She took it all in, revelling in her secret kingdom. A place of her own, where she was queen, empress, ruler without subjects. Of course, there were always some unwelcome courtiers hanging around, attempting to petition her or deflect her dreams with their unwanted attentions. She saw a snail on the wall, its antennae probing in slow motion towards the sun. She tapped the tiny swaying buds with a delicate finger. The snail immediately withdrew into its shell, shocked by the unaccustomed contact. Alice plucked it from the wall and peered at its underside.
The slimy foot of the snail pulsated gently as it attempted to crawl even further inside its shell. Gently, she breathed on it and it shrank away from her girl-scented breath. She dropped it on the ground and walked into the garden, crushing the creature beneath one of her patent leather shoes.
Carefully, she picked brambles and vines out of her path as she made her way across to the single enormous flowerpot that rested in the corner of the garden, on the back wall and in front of the former potting shed. Soon she would be home.
Alert now to every cracking twig beneath her shoes, every rustle in the undergrowth, she felt a delicious thrill course through her entire body. It was so strong it made her wriggle and was particularly strong in the delicate, almost invisible hairs on the back of her neck and under the white cotton knickers between her legs. Ooooh. Lovely….
It was that feeling that she used to get at the hairdresser, at the first chilly touch of the scissors on the back of her neck, which sent little spasms of sensation running through her.
She wanted to keep the feeling going, to hang on to it for ever. But it always passed. Even when Daddy made her feel the same way, when he called her Little Doll and touched her hair and she danced for him, the feeling always passed.
“Dance for your Daddy, My Little Lassie, Dance for your Daddy, My Little Lamb,” he sang.
Daddy often sang to her, or told stories, and she would reward him with a dance. Sometimes he would change the words or the name, so that it said “Alice” instead of “Mary” like “Alice had a little lamb” and that made her laugh. Sometimes he would change “Boy” to “Girl” for her benefit. That way, she thought, it was as if every song that ever there was had been written just for her.
Daddy had read Alice in Wonderland and Alice Through the Looking Glass to her many times. Ever since Daddy had been staying at home he had had more time to be with her, to entertain her and read and sing and play with her. Mummy was delighted that he seemed so happy, especially since she had to spend so much time away from home, going to meetings and trips abroad. She had her company, whatever that was, and it left her and Daddy more time to be together.

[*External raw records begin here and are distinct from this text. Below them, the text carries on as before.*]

import Literature.Combinatorics.SimpleGraph.SubtreeHelly
import Literature.Combinatorics.SimpleGraph.TreeDecomposition
import Literature.Combinatorics.SimpleGraph.WallTopologicalMinor
import HarnessLib

/-!
# Brambles bound the tree-width from below; the tree-width of the grid; monotonicity

Topic `Literature/Combinatorics/SimpleGraph`. Three standard facts about tree-width
(`Literature.Combinatorics.SimpleGraph.treewidth`, `TreeDecomposition`) that the tree lacked —
`TreewidthDuality.lean` proves only the hard direction (tree-width `≥ k` ⇒ a bramble of order `> k`)
of Seymour–Thomas's duality theorem; here is the easy converse, with its two classical companions:

* **`treewidth_le_of_hom_injective`** [Diestel2010, Lemma 12.3.1] —
  (for every `H ⊆ G`, `(T, (V_t ∩ V(H))_{t ∈ T})` is a tree-decomposition of `H`): pulling a tree
  decomposition back along an injective homomorphism; tree-width is monotone under subgraph
  embeddings.
* `TreeDecomposition.exists_bag_covers`, **`le_treewidth_of_isBramble`** [Diestel2010, Thm. 12.3.6,
  easy direction (§12.3, Exercise 17); BondyMurty2008, §10.5, p. 234] — (if every two sets in `𝒞`
  touch, we can find a `t ∈ T` such that `V_t` covers `𝒞`): for a connected vertex set `B` the tree
  vertices whose bags meet `B` form a subtree, touching sets give meeting subtrees, and the Helly
  property of subtrees (`IsTree.helly`, `SubtreeHelly.lean`) yields a bag meeting every member of
  the bramble; hence a bramble not covered by `≤ k` vertices forces `tw ≥ k`.
* `isBramble_crosses`, **`min_le_treewidth_grid`** [BondyMurty2008, §10.5, Fig. 10.30
  (the bramble of crosses of the grid)] — the crosses (row `i` ∪ column `j`) of the
  `(a+1) × (b+1)` grid `grid a b` (`WallTopologicalMinor.lean`: `pathGraph (a+1) □ pathGraph (b+1)`)
  form a bramble which no `min a b` vertices cover (a smaller set misses a row and a column), so
  `min a b ≤ tw(grid a b)`.

Used by `Literature/Computability/AlgebraicComplexity/BDI20TableauTreewidthLowerBound.lean`
(Bläser–Dörfler–Ikenmeyer Prop 7.5 (2): two-row tableau graphs of tree-width `Ω(√n)`).

## References
* [Diestel2010] R. Diestel, *Graph Theory*, 4th ed., GTM 173 (2010), §12.3: Lemma 12.3.1,
  Thm. 12.3.6 (Seymour & Thomas 1993) with the remark before it (Exercise 17); held text
  `book:diestel2010-graph-theory` p0220.txt:L1, p0222.txt:L1-5.
* [BondyMurty2008] J. A. Bondy, U. S. R. Murty, *Graph Theory*, GTM 244 (2008), §10.5 Brambles
  (pp. 233–234: transversal, order, Fig. 10.30: a bramble of order four in the (3 × 3)-grid; the
  Helly proof that the bramble number is at most the tree-width, Thm. 10.41); held text
  `book:bondy2008-graph-theory` p0233.txt:L5-13, p0234.txt:L1-7.
-/

namespace Literature.Combinatorics.SimpleGraph

open _root_.SimpleGraph

variable {V : Type*} {G : _root_.SimpleGraph V}

/-! ### Monotonicity of treewidth under subgraph embeddings -/

/-- **Tree-width is monotone under subgraph embeddings**: if `G` maps injectively and
adjacency-preservingly into `H` (i.e. `G` is isomorphic to a subgraph of `H`), then
`tw(G) ≤ tw(H)`. [cite: Diestel2010, Lemma 12.3.1] -/
theorem treewidth_le_of_hom_injective {W : Type*} [Fintype V] [Fintype W] [DecidableEq W]
    {H : _root_.SimpleGraph W} (f : G →g H) (hf : Function.Injective f) :
    treewidth G ≤ treewidth H := by
  obtain ⟨k, D, hD⟩ := exists_width_eq_treewidth H
  -- pull the decomposition back along `f`: same tree, bags `f⁻¹(V_t)` (Diestel's `V_t ∩ V(H)`)
  let D' : TreeDecomposition G (Fin k) :=
    { tree := D.tree
      isTree := D.isTree
      bag := fun t => Finset.univ.filter fun v => f v ∈ D.bag t
      exists_mem_bag_of_adj := fun u v huv => by
        obtain ⟨t, hu, hv⟩ := D.exists_mem_bag_of_adj (f.map_adj huv)
        exact ⟨t, by simp [hu], by simp [hv]⟩
      connected_induce := fun v => by
        have : {t | v ∈ Finset.univ.filter fun v => f v ∈ D.bag t} = {t | f v ∈ D.bag t} := by
          ext t; simp
        rw [this]
        exact D.connected_induce (f v) }
  have hcard : ∀ t, (D'.bag t).card ≤ (D.bag t).card := fun t => by
    refine Finset.card_le_card_of_injOn f (fun v hv => ?_) hf.injOn
    have hv' := Finset.mem_coe.1 hv
    simp only [D', Finset.mem_filter, Finset.mem_univ, true_and] at hv'
    exact Finset.mem_coe.2 hv'
  have hw : D'.width ≤ D.width :=
    D'.width_le fun t => (hcard t).trans (D.card_bag_le_width_add_one t)
  rw [← hD]
  exact (treewidth_le_width D').trans hw

/-! ### Brambles bound the treewidth from below -/

namespace TreeDecomposition

variable {ι : Type*} (D : TreeDecomposition G ι)

/-- Two tree vertices whose bags contain `v` are joined by a tree walk along bags containing
`v` ((T3)). [folklore] -/
private theorem exists_walk_bags {v : V} {t₁ t₂ : ι} (h₁ : v ∈ D.bag t₁) (h₂ : v ∈ D.bag t₂) :
    ∃ W : D.tree.Walk t₁ t₂, ∀ s ∈ W.support, v ∈ D.bag s := by
  have hc := D.connected_induce v
  obtain ⟨W⟩ := hc.preconnected ⟨t₁, h₁⟩ ⟨t₂, h₂⟩
  exact exists_walk_of_induce_walk W

/-- Along a walk of `G` inside `B` the bags follow: tree vertices whose bags contain the ends are
joined by a tree walk along bags meeting `B`. [folklore] -/
private theorem exists_walk_meets {B : Set V} {a b : V} (W : G.Walk a b) (hB : ∀ z ∈ W.support, z ∈ B)
    {t₁ t₂ : ι} (h₁ : a ∈ D.bag t₁) (h₂ : b ∈ D.bag t₂) :
    ∃ W' : D.tree.Walk t₁ t₂, ∀ s ∈ W'.support, ((D.bag s : Set V) ∩ B).Nonempty := by
  induction W generalizing t₁ with
  | nil =>
    rename_i a
    obtain ⟨W', hW'⟩ := D.exists_walk_bags h₁ h₂
    exact ⟨W', fun s hs => ⟨a, Finset.mem_coe.2 (hW' s hs), hB a (by simp)⟩⟩
  | cons h W ih =>
    rename_i a c b
    have ha : a ∈ B := hB a (by simp)
    have hB' : ∀ z ∈ W.support, z ∈ B := fun z hz => hB z (by simp [hz])
    obtain ⟨t', hat', hct'⟩ := D.exists_mem_bag_of_adj h
    obtain ⟨W₁, hW₁⟩ := D.exists_walk_bags h₁ hat'
    obtain ⟨W₂, hW₂⟩ := ih hB' hct' h₂
    refine ⟨W₁.append W₂, fun s hs => ?_⟩
    rw [Walk.mem_support_append_iff] at hs
    rcases hs with hs | hs
    · exact ⟨a, Finset.mem_coe.2 (hW₁ s hs), ha⟩
    · exact hW₂ s hs

/-- For a connected vertex set `B` of `G`, the tree vertices whose bags meet `B` form a connected
vertex set (the subtree `T_B := ∪{T_v : v ∈ V(B)}`) of the decomposition tree. [folklore] -/
private theorem isConnectedSet_meets {B : Set V} (hB : IsConnectedSet G B) :
    IsConnectedSet D.tree {t | ((D.bag t : Set V) ∩ B).Nonempty} := by
  obtain ⟨⟨v, hv⟩, hconn⟩ := hB
  obtain ⟨t, ht⟩ := D.exists_mem_bag v
  refine ⟨⟨t, ⟨v, Finset.mem_coe.2 ht, hv⟩⟩, fun t₁ h₁ t₂ h₂ => ?_⟩
  obtain ⟨a, ha, haB⟩ := h₁
  obtain ⟨b, hb, hbB⟩ := h₂
  obtain ⟨W, hW⟩ := hconn haB hbB
  exact D.exists_walk_meets W hW (Finset.mem_coe.1 ha) (Finset.mem_coe.1 hb)

/-- Touching vertex sets meet a common bag. [folklore] -/
private theorem exists_meets_of_touches {B B' : Set V} (h : Touches G B B') :
    ({t | ((D.bag t : Set V) ∩ B).Nonempty} ∩ {t | ((D.bag t : Set V) ∩ B').Nonempty}).Nonempty := by
  rcases h with ⟨z, hz, hz'⟩ | ⟨x, hx, y, hy, hxy⟩
  · obtain ⟨t, ht⟩ := D.exists_mem_bag z
    exact ⟨t, ⟨z, Finset.mem_coe.2 ht, hz⟩, ⟨z, Finset.mem_coe.2 ht, hz'⟩⟩
  · obtain ⟨t, hxt, hyt⟩ := D.exists_mem_bag_of_adj hxy
    exact ⟨t, ⟨x, Finset.mem_coe.2 hxt, hx⟩, ⟨y, Finset.mem_coe.2 hyt, hy⟩⟩

/-- **Every bramble is covered by some bag** of any tree decomposition (“if every two sets in `𝒞`
touch, we can find a `t ∈ T` such that `V_t` covers `𝒞`”; by the Helly property of subtrees,
`IsTree.helly`). [cite: Diestel2010, Thm 12.3.6 (remark before it; §12.3 Exercise 17)] -/
theorem exists_bag_covers [Finite V] {ℬ : Set (Set V)} (hℬ : IsBramble G ℬ) (hne : ℬ.Nonempty) :
    ∃ t, Covers (D.bag t : Set V) ℬ := by
  haveI : Finite ℬ := inferInstance
  haveI : Nonempty ℬ := hne.to_subtype
  have hH := IsTree.helly D.isTree (fun B : ℬ => {t | ((D.bag t : Set V) ∩ (B : Set V)).Nonempty})
    (fun B => D.isConnectedSet_meets (hℬ.isConnectedSet B.2))
    (fun B B' => D.exists_meets_of_touches (hℬ.touches B.2 B'.2))
  obtain ⟨t, ht⟩ := hH
  refine ⟨t, fun B hB => ?_⟩
  have := Set.mem_iInter.1 ht ⟨B, hB⟩
  simp only [Set.mem_setOf_eq] at this
  rwa [Set.inter_comm] at this

end TreeDecomposition

/-- **Brambles bound the tree-width from below** (the easy direction of Seymour–Thomas's
duality theorem, converse of `exists_isBramble_of_le_treewidth`): if `ℬ` is a bramble of the
finite graph `G` that no set of at most `k` vertices covers, then `k ≤ tw(G)` (some bag covers `ℬ`,
so it has more than `k` vertices). [cite: Diestel2010, Thm 12.3.6 (easy direction)] -/
theorem le_treewidth_of_isBramble [Fintype V] {ℬ : Set (Set V)} (hℬ : IsBramble G ℬ) {k : ℕ}
    (hk : ∀ X : Set V, X.encard ≤ k → ¬ Covers X ℬ) : k ≤ treewidth G := by
  have hne : ℬ.Nonempty := by
    by_contra h
    rw [Set.not_nonempty_iff_eq_empty] at h
    exact hk ∅ (by simp) (by rw [h]; intro B hB; exact hB.elim)
  obtain ⟨m, D, hD⟩ := exists_width_eq_treewidth G
  obtain ⟨t, ht⟩ := D.exists_bag_covers hℬ hne
  by_contra hlt
  refine hk (D.bag t : Set V) ?_ ht
  have h1 := D.card_bag_le_width_add_one t
  rw [Set.encard_coe_eq_coe_finsetCard]
  exact_mod_cast (by omega : (D.bag t).card ≤ k)

/-! ### The treewidth of the grid -/

section Grid

variable {a b : ℕ}

/-- Lifting a walk of the second factor to a box product with fixed first coordinate, keeping
track of the support. [folklore] -/
private theorem exists_walk_boxProd_right {α β : Type*} (G₁ : _root_.SimpleGraph α) (G₂ : _root_.SimpleGraph β)
    (x : α) : ∀ {y y' : β} (W : G₂.Walk y y'),
      ∃ W' : (G₁ □ G₂).Walk (x, y) (x, y'), ∀ p ∈ W'.support, p.1 = x
  | y, _, Walk.nil => ⟨Walk.nil, by simp⟩
  | y, y', Walk.cons (v := c) h W => by
    obtain ⟨W', hW'⟩ := exists_walk_boxProd_right G₁ G₂ x W
    have hadj : (G₁ □ G₂).Adj (x, y) (x, c) := by
      rw [boxProd_adj]; exact Or.inr ⟨h, rfl⟩
    exact ⟨Walk.cons hadj W', fun p hp => by
      rw [Walk.support_cons, List.mem_cons] at hp
      rcases hp with rfl | hp
      · rfl
      · exact hW' p hp⟩

/-- Lifting a walk of the first factor to a box product with fixed second coordinate. [folklore] -/
private theorem exists_walk_boxProd_left {α β : Type*} (G₁ : _root_.SimpleGraph α) (G₂ : _root_.SimpleGraph β)
    (y : β) : ∀ {x x' : α} (W : G₁.Walk x x'),
      ∃ W' : (G₁ □ G₂).Walk (x, y) (x', y), ∀ p ∈ W'.support, p.2 = y
  | x, _, Walk.nil => ⟨Walk.nil, by simp⟩
  | x, x', Walk.cons (v := c) h W => by
    obtain ⟨W', hW'⟩ := exists_walk_boxProd_left G₁ G₂ y W
    have hadj : (G₁ □ G₂).Adj (x, y) (c, y) := by
      rw [boxProd_adj]; exact Or.inl ⟨h, rfl⟩
    exact ⟨Walk.cons hadj W', fun p hp => by
      rw [Walk.support_cons, List.mem_cons] at hp
      rcases hp with rfl | hp
      · rfl
      · exact hW' p hp⟩

/-- Every vertex of a cross is joined to its centre inside the cross. [folklore] -/
private theorem exists_walk_to_centre (i : Fin (a + 1)) (j : Fin (b + 1)) {p : Fin (a + 1) × Fin (b + 1)}
    (hp : p ∈ {p : Fin (a + 1) × Fin (b + 1) | p.1 = i ∨ p.2 = j}) :
    ∃ W : (grid a b).Walk p (i, j), ∀ q ∈ W.support, q ∈ {p : Fin (a + 1) × Fin (b + 1) | p.1 = i ∨ p.2 = j} := by
  obtain ⟨x, y⟩ := p
  rcases hp with h | h
  · -- along row `i`
    simp only at h
    subst h
    obtain ⟨W₂⟩ := (pathGraph_connected b).preconnected y j
    obtain ⟨W, hW⟩ := exists_walk_boxProd_right (pathGraph (a + 1)) (pathGraph (b + 1)) x W₂
    exact ⟨W, fun q hq => Or.inl (hW q hq)⟩
  · simp only at h
    subst h
    obtain ⟨W₁⟩ := (pathGraph_connected a).preconnected x i
    obtain ⟨W, hW⟩ := exists_walk_boxProd_left (pathGraph (a + 1)) (pathGraph (b + 1)) y W₁
    exact ⟨W, fun q hq => Or.inr (hW q hq)⟩

/-- Crosses are connected vertex sets of the grid. [folklore] -/
private theorem isConnectedSet_cross (i : Fin (a + 1)) (j : Fin (b + 1)) :
    IsConnectedSet (grid a b) ({p : Fin (a + 1) × Fin (b + 1) | p.1 = i ∨ p.2 = j}) := by
  refine ⟨⟨(i, j), Or.inl rfl⟩, fun p hp q hq => ?_⟩
  obtain ⟨W₁, hW₁⟩ := exists_walk_to_centre i j hp
  obtain ⟨W₂, hW₂⟩ := exists_walk_to_centre i j hq
  refine ⟨W₁.append W₂.reverse, fun z hz => ?_⟩
  rw [Walk.mem_support_append_iff, Walk.support_reverse, List.mem_reverse] at hz
  rcases hz with hz | hz
  · exact hW₁ z hz
  · exact hW₂ z hz

/-- Any two crosses share a vertex. [folklore] -/
private theorem touches_cross (i i' : Fin (a + 1)) (j j' : Fin (b + 1)) :
    Touches (grid a b) ({p : Fin (a + 1) × Fin (b + 1) | p.1 = i ∨ p.2 = j}) ({p : Fin (a + 1) × Fin (b + 1) | p.1 = i' ∨ p.2 = j'}) :=
  Or.inl ⟨(i, j'), Or.inl rfl, Or.inr rfl⟩

/-- **The crosses form a bramble** of the grid. [cite: BondyMurty2008, §10.5 (Fig. 10.30)] -/
theorem isBramble_crosses (a b : ℕ) :
    IsBramble (grid a b) (Set.range fun ij : Fin (a + 1) × Fin (b + 1) =>
      {p : Fin (a + 1) × Fin (b + 1) | p.1 = ij.1 ∨ p.2 = ij.2}) where
  isConnectedSet := by
    rintro B ⟨⟨i, j⟩, rfl⟩
    exact isConnectedSet_cross i j
  touches := by
    rintro B ⟨⟨i, j⟩, rfl⟩ B' ⟨⟨i', j'⟩, rfl⟩
    exact touches_cross i i' j j'

/-- A set of at most `min a b` vertices misses some cross: it misses a row and a column.
[folklore] -/
private theorem exists_cross_disjoint (X : Set (Fin (a + 1) × Fin (b + 1))) (hX : X.encard ≤ min a b) :
    ∃ i j, Disjoint ({p : Fin (a + 1) × Fin (b + 1) | p.1 = i ∨ p.2 = j}) X := by
  classical
  have hfin : X.Finite := Set.finite_of_encard_le_coe hX
  obtain ⟨Xf, rfl⟩ : ∃ Xf : Finset (Fin (a + 1) × Fin (b + 1)), X = ↑Xf := ⟨hfin.toFinset, by simp⟩
  rw [Set.encard_coe_eq_coe_finsetCard] at hX
  have hX' : Xf.card ≤ min a b := by exact_mod_cast hX
  -- a row not hit
  have hrow : ∃ i : Fin (a + 1), i ∉ Xf.image Prod.fst := by
    by_contra h
    simp only [not_exists, not_not] at h
    have : (Finset.univ : Finset (Fin (a + 1))) ⊆ Xf.image Prod.fst := fun i _ => h i
    have h1 := Finset.card_le_card this
    have h2 := Finset.card_image_le (s := Xf) (f := Prod.fst)
    simp at h1
    omega
  have hcol : ∃ j : Fin (b + 1), j ∉ Xf.image Prod.snd := by
    by_contra h
    simp only [not_exists, not_not] at h
    have : (Finset.univ : Finset (Fin (b + 1))) ⊆ Xf.image Prod.snd := fun j _ => h j
    have h1 := Finset.card_le_card this
    have h2 := Finset.card_image_le (s := Xf) (f := Prod.snd)
    simp at h1
    omega
  obtain ⟨i, hi⟩ := hrow
  obtain ⟨j, hj⟩ := hcol
  refine ⟨i, j, Set.disjoint_left.2 fun p hp hpX => ?_⟩
  have hpX' : p ∈ Xf := Finset.mem_coe.1 hpX
  rcases hp with h | h
  · exact hi (Finset.mem_image.2 ⟨p, hpX', h⟩)
  · exact hj (Finset.mem_image.2 ⟨p, hpX', h⟩)

/-- **The tree-width of the grid**: `min a b ≤ tw(grid a b)` for the `(a+1) × (b+1)` grid (the
crosses are a bramble of order `> min a b`). [cite: BondyMurty2008, §10.5 (brambles of grids, Fig. 10.30; with Thm 12.3.6 of Diestel2010)] -/
theorem min_le_treewidth_grid (a b : ℕ) : min a b ≤ treewidth (grid a b) := by
  refine le_treewidth_of_isBramble (isBramble_crosses a b) fun X hX hcov => ?_
  obtain ⟨i, j, hij⟩ := exists_cross_disjoint X hX
  exact absurd (hcov (Set.mem_range.2 ⟨(i, j), rfl⟩)) (Set.not_nonempty_iff_eq_empty.2
    (Set.disjoint_iff_inter_eq_empty.1 hij))

end Grid

end Literature.Combinatorics.SimpleGraph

Alice preferred Daddy. Mummy got cross more often and told her off about things. Daddy got cross, too, but never with her. On the contrary, Daddy treated her like his most prized possession and often took her side when Mummy told her off. This made Mummy crosser than ever but somehow Daddy always managed to calm things down.
Sometimes, she saw tears in Daddy’s eyes. This upset her terribly. She would wipe the water away and Daddy called her his little piece of purity. Like ice cream and sunlight, he said.
Alice looked up. Thinking of sunlight made her happy and the way the sun lanced through the gnarled branches of the ancient apple tree looked like shiny, shimmering blades. Suddenly she felt cold, in spite of the fact that the sun was high overhead. She reached the giant flowerpot and peered over the edge. A lovely soft gathering of leaves and things lay in the bottom, her own natural cushion. She climbed over the rim and crouched down inside, feeling the rough sides scrape the white skin of her thighs.
It was cool there. Cool and secret and lovely. The sounds of the world outside faded into a comforting murmur, the way they did when she used to play with the dogs under the dining table when all the adults were still eating dessert or drinking their horrible coffee. It was comforting to be away from the world, yet to know it was still there.
Occasionally, she had to put her hands over her ears and shut her eyes very tightly to try and block everything out, but she didn’t like that. Better was to press her hands over her ears, then let go; press, the let go. Press and let go. It was like the sea, the sound of the sea that she definitely could hear, oh yes, when she had put a big shell to her ear at the seaside once.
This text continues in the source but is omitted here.